import Literature.AlgebraicGeometry.Frobenioids.ArchimedeanAngloidIrreduciblesR
import Literature.AlgebraicGeometry.Frobenioids.ArchimedeanProp35iiiCounterexample
import Literature.AlgebraicGeometry.Frobenioids.ArchimedeanQuotientLiftingLinear
import HarnessLib

/-!
# Frobenioids II, Proposition 3.5 (iii) REPAIRED for the non-rigidified angloid `N`: ANCHOR TRANSFER
# along `N ⊆ A ⊆ C = C₀ ×_{D₀} D → D` and `N` of RC-iso-subanchor type under Galois saturation

Mochizuki, *The geometry of Frobenioids II: poly-Frobenioids*, Kyushu J. Math. **62** (2008) 401–460,
§3, Proposition 3.5 (iii) p. 34, proof p. 35 ll. 28–40 [cite: MochizukiFrdII2008, Prop 3.5 (iii) p.34].

For `N` the typed instance `ArchFrd.Prop35iii_N` is FALSE in general (`ArchFrd.not_prop35iii_N_collapse`,
`ArchimedeanProp35iiiCounterexample.lean`: the lifted quotient needs a Galois-saturated quotient datum in
`D`). This PROOF-ONLY file proves the REPAIRED form — row G-w4d027-1 of the cell's GAP-LEDGER — with the
repair written as an explicit hypothesis (no new definition): if every object of `D` admits a presentation
as a mono-minimal categorical quotient of an RC-subanchor by a GALOIS-SATURATED group
(`ArchFrd.GaloisSaturated`, abc-iut-w4-d100), then `N` is of RC-iso-subanchor type
(**`prop35iii_N_of_saturated`**). Ingredients, parallel to the `R`-files
(`ArchimedeanAngloidAnchorsR.lean`, `ArchimedeanAngloidIrreduciblesR.lean`):

* the two kinds of irreducible arrows of `N[ℂ]` (`N.fst_isIso_or_snd_isIso_of_irreducible`), the first
  kind pulled back from `D[ℂ]` (`N.irreducible_snd_of_irreducible`, `N.nonempty_under_iso`), the second
  kind landing in isotropic objects and unique up to isomorphism under the source
  (`N.isNaivelyIsotropic_of_irreducible`, via `C0.exists_fac_of_not_isotropic` = [FrdII] Lem. 3.2 (vii));
* **`N.isRCAnchor_of_isRCAnchor_base`** — an object of `N` over an RC-anchor of `D` is an RC-anchor of `N`
  (every base `π`; `AnchorCriteria.isAnchor_of_kinds` / `finite_isoClasses_of_functor`);
* the lift of [FrdII] Prop. 3.5 (i) for `N` under saturation (abc-iut-w4-d100's `QuotientLiftN`,
  `ArchimedeanQuotientLiftingLinear.lean`) is an RC-subanchor (`N.isRCSubanchor_liftObjN`), whence the
  repaired (iii) **`prop35iii_N_of_saturated`**.

No definitions; nothing re-typed; nothing here bears on [IUTchIII] Cor. 3.12. Seat abc-iut-w4-d027 (gen 2),
sub-DAG row P35-L06 (N-half, repaired).
-/

namespace Literature.AlgebraicGeometry.Frobenioids

open CategoryTheory
open scoped Pointwise

noncomputable section

namespace ArchFrd

universe v u

variable {D : Type u} [Category.{v} D] (π : D ⥤ D0)

/-! ### Complex objects and componentwise criteria for `N` -/

/-- An object `X` of `N` is complex for the RC-structure `N → C → D → D₀` iff `π(X_D) = Spec ℂ`.
[cite: MochizukiFrdII2008, Def 3.1 (v) p.24] -/
theorem N.complexObjects_iff (X : N π) :
    RC.complexObjects (N.toC π ⋙ PreFrobenioid.baseFunctor (C.toElem π) ⋙ baseRC π) X ↔
      (π.obj X.obj.obj.snd).IsComplex :=
  D0.isComplex_toArchBase_iff _

/-- For a complex object `X` of `N`, the base of its `C₀`-component is `Spec ℂ`.
[cite: MochizukiFrdII2008, Def 3.1 (v) p.24] -/
theorem N.isComplex_fst_base (X : N π) (h : (π.obj X.obj.obj.snd).IsComplex) :
    X.obj.obj.fst.base.IsComplex :=
  D0.eq_complex_of_hom_complex (X.obj.obj.iso.hom ≫ eqToHom h)

/-- Two arrows of `C` with the same domain and the same `C₀`-divisor have the same `Div`; in particular an
arrow whose `C₀`-component is an isometry of `C₀` is an isometry of `C`.
[cite: MochizukiFrdII2008, Ex 3.3 (iii) p.28] -/
theorem C.isIsometry_of_div_fst_eq {X Y Y' : C π} (k : X ⟶ Y) (k' : X ⟶ Y')
    (h : C0.div k'.fst = C0.div k.fst) (hk : PreFrobenioid.IsIsometry (C.toElem π) k) :
    PreFrobenioid.IsIsometry (C.toElem π) k' := by
  have e : PreFrobenioid.Div C0.toElem k'.fst = PreFrobenioid.Div C0.toElem k.fst := h
  change PreFrobenioid.Div (C.toElem π) k' = 1
  rw [PreFrobenioid.fiberProduct_div, e, ← PreFrobenioid.fiberProduct_div]
  exact hk

/-- An arrow of `C` whose `C₀`-component has `Div = 0` is an isometry of `C`.
[cite: MochizukiFrdII2008, Ex 3.3 (iii) p.28] -/
theorem C.isIsometry_of_div_fst_eq_one {X Y : C π} (k : X ⟶ Y) (h : C0.div k.fst = 1) :
    PreFrobenioid.IsIsometry (C.toElem π) k :=
  C.isIsometry_of_div_fst_eq π (𝟙 X) k (h.trans (C0.div_id X.fst).symm) (PreFrobenioid.div_id _ X)

/-! ### The two kinds of irreducible arrows of `N[ℂ]` -/

section Kinds

variable {π}

/-- **An irreducible arrow `φ = (φ₀, φ_D)` of `N[ℂ]` has `φ₀` invertible or `φ_D` invertible** (it factors
through the complex object `(cod φ₀, dom φ_D)` as `(φ₀, id) ≫ (id, φ_D)`, both factors linear isometries).
[cite: MochizukiFrdII2008, Prop 3.5 (iii) p.34] -/
theorem N.fst_isIso_or_snd_isIso_of_irreducible
    {A B : RC.ComplexPart (N.toC π ⋙ PreFrobenioid.baseFunctor (C.toElem π) ⋙ baseRC π)}
    (f : A ⟶ B) (hf : IsIrreducibleHom f) : IsIso f.hom.hom.hom.fst ∨ IsIso f.hom.hom.hom.snd := by
  have hB : (π.obj B.obj.obj.obj.snd).IsComplex := (N.complexObjects_iff π B.obj).mp B.property
  haveI : IsIso (C0.Base f.hom.hom.hom.fst) :=
    D0.isIso_of_isComplex_target _ (N.isComplex_fst_base π B.obj hB)
  set fC := f.hom.hom.hom with hfC
  have hw : C0.Base fC.fst ≫ (QuotientLift.baseIso π B.obj.obj.obj).hom =
      (QuotientLift.baseIso π A.obj.obj.obj).hom ≫ π.map fC.snd := fC.w
  let M : C π := ⟨B.obj.obj.obj.fst, A.obj.obj.obj.snd,
    (asIso (C0.Base fC.fst)).symm ≪≫ QuotientLift.baseIso π A.obj.obj.obj⟩
  let b : A.obj.obj.obj ⟶ M := ⟨fC.fst, 𝟙 _, by
    change C0.Base fC.fst ≫ (inv (C0.Base fC.fst) ≫ (QuotientLift.baseIso π A.obj.obj.obj).hom) =
      (QuotientLift.baseIso π A.obj.obj.obj).hom ≫ π.map (𝟙 _)
    rw [IsIso.hom_inv_id_assoc, CategoryTheory.Functor.map_id, Category.comp_id]⟩
  let a : M ⟶ B.obj.obj.obj := ⟨𝟙 _, fC.snd, by
    change C0.Base (𝟙 _) ≫ (QuotientLift.baseIso π B.obj.obj.obj).hom =
      (inv (C0.Base fC.fst) ≫ (QuotientLift.baseIso π A.obj.obj.obj).hom) ≫ π.map fC.snd
    rw [C0.base_id', Category.id_comp, Category.assoc, ← hw, IsIso.inv_hom_id_assoc]⟩
  have hb : PreFrobenioid.isometricMorphisms (C.toElem π) b :=
    C.isIsometry_of_div_fst_eq π fC b rfl f.hom.hom.property
  have ha : PreFrobenioid.isometricMorphisms (C.toElem π) a :=
    C.isIsometry_of_div_fst_eq_one π a (C0.div_id _)
  let bN : A.obj ⟶ (⟨⟨M⟩⟩ : N π) := ⟨⟨b, hb⟩, f.hom.property⟩
  let aN : (⟨⟨M⟩⟩ : N π) ⟶ B.obj := ⟨⟨a, ha⟩, C0.degFr_id' B.obj.obj.obj.fst⟩
  have hM : RC.complexObjects (N.toC π ⋙ PreFrobenioid.baseFunctor (C.toElem π) ⋙ baseRC π) ⟨⟨M⟩⟩ :=
    (N.complexObjects_iff π _).mpr ((N.complexObjects_iff π A.obj).mp A.property)
  have hfac : (ObjectProperty.homMk bN : A ⟶ ⟨⟨⟨M⟩⟩, hM⟩) ≫ ObjectProperty.homMk aN = f := by
    apply InducedCategory.hom_ext
    apply N.hom_ext'
    change b ≫ a = fC
    exact CFP.hom_ext (Category.comp_id _) (Category.id_comp _)
  rcases hf.2 _ _ hfac with h | h
  · right
    haveI : IsIso aN := (ObjectProperty.isIso_hom_iff _).mpr h
    haveI : IsIso a := (inferInstance : IsIso ((N.toC π).map aN))
    exact CFP.isIso_snd a
  · left
    haveI : IsIso bN := (ObjectProperty.isIso_hom_iff _).mpr h
    haveI : IsIso b := (inferInstance : IsIso ((N.toC π).map bN))
    exact CFP.isIso_fst b

/-- **First kind**: if `φ` is irreducible in `N[ℂ]` with `φ₀` invertible, then `φ_D` is irreducible in
`D[ℂ]`. [cite: MochizukiFrdII2008, Prop 3.5 (iii) p.34] -/
theorem N.irreducible_snd_of_irreducible
    {A B : RC.ComplexPart (N.toC π ⋙ PreFrobenioid.baseFunctor (C.toElem π) ⋙ baseRC π)}
    (f : A ⟶ B) (hf : IsIrreducibleHom f) [IsIso f.hom.hom.hom.fst] :
    IsIrreducibleHom
      (ObjectProperty.homMk f.hom.hom.hom.snd :
        (⟨A.obj.obj.obj.snd, A.property⟩ : RC.ComplexPart (baseRC π)) ⟶ ⟨B.obj.obj.obj.snd, B.property⟩) := by
  have hB : (π.obj B.obj.obj.obj.snd).IsComplex := (N.complexObjects_iff π B.obj).mp B.property
  set fC := f.hom.hom.hom with hfC
  refine ⟨fun hiso => hf.1 ?_, fun Z β α hβα => ?_⟩
  · haveI : IsIso fC.snd := (ObjectProperty.isIso_hom_iff _).mpr hiso
    haveI : IsIso fC := CFP.isIso_of_isIso_fst_snd fC
    haveI : IsIso f.hom := N.isIso_of_isIso_hom f.hom
    exact (ObjectProperty.isIso_hom_iff _).mp inferInstance
  · have hZ : (π.obj Z.obj).IsComplex := (D0.isComplex_toArchBase_iff _).mp Z.property
    have hcomp : β.hom ≫ α.hom = fC.snd := congrArg InducedCategory.Hom.hom hβα
    haveI : IsIso (π.map α.hom) := D0.isIso_of_isComplex_target _ hB
    have hw : C0.Base fC.fst ≫ (QuotientLift.baseIso π B.obj.obj.obj).hom =
        (QuotientLift.baseIso π A.obj.obj.obj).hom ≫ π.map fC.snd := fC.w
    let M : C π := ⟨B.obj.obj.obj.fst, Z.obj,
      QuotientLift.baseIso π B.obj.obj.obj ≪≫ (asIso (π.map α.hom)).symm⟩
    let b : A.obj.obj.obj ⟶ M := ⟨fC.fst, β.hom, by
      change C0.Base fC.fst ≫ ((QuotientLift.baseIso π B.obj.obj.obj).hom ≫ inv (π.map α.hom)) =
        (QuotientLift.baseIso π A.obj.obj.obj).hom ≫ π.map β.hom
      rw [← Category.assoc, hw, ← hcomp, CategoryTheory.Functor.map_comp, Category.assoc,
        Category.assoc, IsIso.hom_inv_id, Category.comp_id]⟩
    let a : M ⟶ B.obj.obj.obj := ⟨𝟙 _, α.hom, by
      change C0.Base (𝟙 _) ≫ (QuotientLift.baseIso π B.obj.obj.obj).hom =
        ((QuotientLift.baseIso π B.obj.obj.obj).hom ≫ inv (π.map α.hom)) ≫ π.map α.hom
      rw [C0.base_id', Category.id_comp, Category.assoc, IsIso.inv_hom_id, Category.comp_id]⟩
    have hb : PreFrobenioid.isometricMorphisms (C.toElem π) b :=
      C.isIsometry_of_div_fst_eq π fC b rfl f.hom.hom.property
    have ha : PreFrobenioid.isometricMorphisms (C.toElem π) a :=
      C.isIsometry_of_div_fst_eq_one π a (C0.div_id _)
    let bN : A.obj ⟶ (⟨⟨M⟩⟩ : N π) := ⟨⟨b, hb⟩, f.hom.property⟩
    let aN : (⟨⟨M⟩⟩ : N π) ⟶ B.obj := ⟨⟨a, ha⟩, C0.degFr_id' B.obj.obj.obj.fst⟩
    have hM : RC.complexObjects (N.toC π ⋙ PreFrobenioid.baseFunctor (C.toElem π) ⋙ baseRC π) ⟨⟨M⟩⟩ :=
      (N.complexObjects_iff π _).mpr hZ
    have hfac : (ObjectProperty.homMk bN : A ⟶ ⟨⟨⟨M⟩⟩, hM⟩) ≫ ObjectProperty.homMk aN = f := by
      apply InducedCategory.hom_ext
      apply N.hom_ext'
      change b ≫ a = fC
      exact CFP.hom_ext (Category.comp_id _) hcomp
    rcases hf.2 _ _ hfac with h | h
    · left
      haveI : IsIso aN := (ObjectProperty.isIso_hom_iff _).mpr h
      haveI : IsIso a := (inferInstance : IsIso ((N.toC π).map aN))
      haveI : IsIso a.snd := CFP.isIso_snd a
      exact (ObjectProperty.isIso_hom_iff _).mp (show IsIso α.hom from inferInstance)
    · right
      haveI : IsIso bN := (ObjectProperty.isIso_hom_iff _).mpr h
      haveI : IsIso b := (inferInstance : IsIso ((N.toC π).map bN))
      haveI : IsIso b.snd := CFP.isIso_snd b
      exact (ObjectProperty.isIso_hom_iff _).mp (show IsIso β.hom from inferInstance)
import Summits.Langlands.Langlands.Theses.GaloisHullLift

/-!
# `TrivialHullDescent` (stmt-Langlands-28227) — proved outright

Proof twin of the support item `Summit.Langlands.Langlands.Theses.GaloisHullLift.TrivialHullDescent`
(route `GaloisHullLift`, decomp-langlands lens-4; base rung `[L:K] = 1` of the Galois-hull induction):
a semisimple relative `ℓ`-adic avatar `r : Γ_L → GL_n(ℚ̄_ℓ)` of a cuspidal `π` on `GL_n/K` along an
extension `L/K` of degree `[L:K] = 1` descends to an avatar of `π` over `K`.

Proof (folklore transport along the isomorphism `K ≅ L`):
* `[L:K] = 1` makes `algebraMap K L` bijective (`Module.Free.bijective_algebraMap_of_finrank_eq_one`);
  its inverse is an algebra structure `L → K`, along which `K/L` is Galois of degree `1`
  (`IsGalois.of_algEquiv` applied to `L ≃ₐ[L] K`);
* `ρ := r|_{Γ_K}` along that structure (`FramedGaloisRep.restrictField`) is semisimple
  (`FramedGaloisRep.isSemisimple_restrictField`, Clifford);
* a place `v` of `K` lies under the place `w(v) := v ∩ 𝓞_L` of `L` (computed along `L → K`), and
  `w(v)` lies over `v` along `K → L` (the composite `𝓞_K → 𝓞_L → 𝓞_K` is the identity); `v ↦ w(v)` is
  injective, so the cofinite hypothesis at the places of `L` pulls back to the places of `K`
  (`Function.Injective.tendsto_cofinite`), and Flath's `hasSatakeParamAt_cofinite_holds` supplies a
  Satake parameter at almost every `v`;
* all residue degrees are `1` in an extension of degree `1` (`Ideal.inertiaDeg_pos`,
  `Ideal.inertiaDeg_le_finrank`), so `α ↦ α^{f}` is the identity on both legs, and the tree's
  `hasFrobCharpolyAt_restrictField_arithFrobPolyOfSatake` (restriction `Γ_K → Γ_L` at `v ∣ w(v)`)
  turns the Frobenius data of `r` at `w(v)` into the Frobenius data of `ρ` at `v`.
decomp-langlands lens-5 g22 proof twin, 2026-08-31.
-/

set_option linter.dupNamespace false

open NumberField IsDedekindDomain Filter Polynomial

namespace Summit.Langlands.Langlands.Theorems

namespace TrivialHullDescentProof

open Literature.NumberTheory.Automorphic Literature.NumberTheory.GaloisRepresentations

/-- In an extension of number fields of degree `[E:F] = 1` every residue degree is `1`
(`1 ≤ f(w|v) ≤ [E:F]`, `Ideal.inertiaDeg_pos`, `Ideal.inertiaDeg_le_finrank`). [folklore] -/
theorem inertiaDeg_eq_one_of_finrank_eq_one {F E : Type*} [Field F] [NumberField F] [Field E]
    [NumberField E] [Algebra F E] (h : Module.finrank F E = 1) (w : HeightOneSpectrum (𝓞 E)) :
    w.asIdeal.inertiaDeg (𝓞 F) = 1 := by
  haveI : NoZeroSMulDivisors (𝓞 F) (𝓞 E) := ⟨fun {c x} hcx => by
    rw [Algebra.smul_def, mul_eq_zero] at hcx
    rcases hcx with hc | hx
    · exact Or.inl (RingOfIntegers.algebraMap.injective F E (by rw [hc, map_zero]))
    · exact Or.inr hx⟩
  have hp0 : w.asIdeal.under (𝓞 F) ≠ ⊥ := Ideal.under_ne_bot (𝓞 F) w.ne_bot
  have h1 : 0 < w.asIdeal.inertiaDeg (𝓞 F) := Ideal.inertiaDeg_pos _ _
  have h2 : (w.asIdeal.under (𝓞 F)).inertiaDeg' w.asIdeal ≤ Module.finrank F E :=
    Ideal.inertiaDeg_le_finrank (𝓞 E) F E w.asIdeal hp0
  rw [Ideal.inertiaDeg'_eq_inertiaDeg] at h2
  omega

/-- `α ↦ α ^ 1` is the identity on multisets. [folklore] -/
theorem multiset_map_pow_one (α : Multiset ℂ) : α.map (fun a => a ^ 1) = α := by
  simp

end TrivialHullDescentProof

open TrivialHullDescentProof Literature.NumberTheory.Automorphic
  Literature.NumberTheory.GaloisRepresentations in
/-- **`TrivialHullDescent` holds** (stmt-Langlands-28227): Galois-hull descent along a layer of
degree `[L:K] = 1` — transport of `r` along the `K`-isomorphism `K ≅ L`. [folklore] -/
theorem trivialHullDescent_proof :
    Summit.Langlands.Langlands.Theses.GaloisHullLift.TrivialHullDescent := by
  intro K _ _ n hcpt _hn π _hπ L _ _ _ _hGal hdeg ℓ _ ι r hr H
  classical
  -- (1) `algebraMap K L` is a bijection; `e : K ≃+* L`
  have hbij : Function.Bijective (algebraMap K L) :=
    Module.Free.bijective_algebraMap_of_finrank_eq_one hdeg
  let e : K ≃+* L := RingEquiv.ofBijective (algebraMap K L) hbij
  -- (2) the inverse algebra structure `L → K`; `K/L` is Galois of degree `1`
  letI instLK : Algebra L K := (e.symm : L ≃+* K).toRingHom.toAlgebra
  let eLK : L ≃ₐ[L] K := AlgEquiv.ofRingEquiv (f := (e.symm : L ≃+* K)) (fun _ => rfl)
  haveI : IsGalois L K := IsGalois.of_algEquiv eLK
  have hdeg' : Module.finrank L K = 1 := by
    rw [← eLK.toLinearEquiv.finrank_eq, Module.finrank_self]
  -- (3) the descended representation
  refine ⟨r.restrictField K, r.isSemisimple_restrictField hr, ?_⟩
  -- (4) the place of `L` above/below a place `v` of `K`
  let wL : HeightOneSpectrum (𝓞 K) → HeightOneSpectrum (𝓞 L) := fun v =>
    ⟨v.asIdeal.under (𝓞 L), inferInstance, Ideal.under_ne_bot (𝓞 L) v.ne_bot⟩
  have hcomp : ∀ x : 𝓞 K, algebraMap (𝓞 L) (𝓞 K) (algebraMap (𝓞 K) (𝓞 L) x) = x := by
    intro x
    apply RingOfIntegers.coe_injective
    change e.symm (e (x : K)) = (x : K)
    exact e.symm_apply_apply (x : K)
  have hwv : ∀ v : HeightOneSpectrum (𝓞 K), (wL v).asIdeal.under (𝓞 K) = v.asIdeal := by
    intro v
    ext x
    change algebraMap (𝓞 L) (𝓞 K) (algebraMap (𝓞 K) (𝓞 L) x) ∈ v.asIdeal ↔ x ∈ v.asIdeal
    rw [hcomp]
  have hwinj : Function.Injective wL := by
    intro v₁ v₂ h
    have h' : (wL v₁).asIdeal.under (𝓞 K) = (wL v₂).asIdeal.under (𝓞 K) := by rw [h]
    rw [hwv, hwv] at h'
    exact HeightOneSpectrum.ext h'
  -- (5) residue degrees are `1` on both legs
  have hf₁ : ∀ v : HeightOneSpectrum (𝓞 K), (wL v).asIdeal.inertiaDeg (𝓞 K) = 1 := fun v =>
    inertiaDeg_eq_one_of_finrank_eq_one hdeg (wL v)
  have hf₂ : ∀ v : HeightOneSpectrum (𝓞 K), v.asIdeal.inertiaDeg (𝓞 L) = 1 := fun v =>
    inertiaDeg_eq_one_of_finrank_eq_one hdeg' v
  -- (6) pull the cofinite hypothesis back to the places of `K` and conclude place by place
  filter_upwards [hwinj.tendsto_cofinite.eventually H, π.1.hasSatakeParamAt_cofinite_holds]
    with v hv hunr
  obtain ⟨α, hα⟩ := hunr
  obtain ⟨hur, hch⟩ := hv v α (hwv v) hα
  rw [hf₁ v, multiset_map_pow_one] at hch
  obtain ⟨hur', hch'⟩ :=
    hasFrobCharpolyAt_restrictField_arithFrobPolyOfSatake (K := L) (L := K) ι r
      (v := wL v) (w := v) rfl hur 1 hch
  rw [hf₂ v, multiset_map_pow_one] at hch'
  exact ⟨α, hα, hur', hch'⟩

end Summit.Langlands.Langlands.Theorems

WORK TO BE COMPLETED: All that is wanted is the run of lines from the start of the data through the line containing "# Frobenioids II, Proposition", copied word for word.

RESPONSE AREA:
import Literature.AlgebraicGeometry.Frobenioids.ArchimedeanAngloidIrreduciblesR
import Literature.AlgebraicGeometry.Frobenioids.ArchimedeanProp35iiiCounterexample
import Literature.AlgebraicGeometry.Frobenioids.ArchimedeanQuotientLiftingLinear
import HarnessLib

/-!
# Frobenioids II, Proposition 3.5 (iii) REPAIRED for the non-rigidified angloid `N`: ANCHOR TRANSFER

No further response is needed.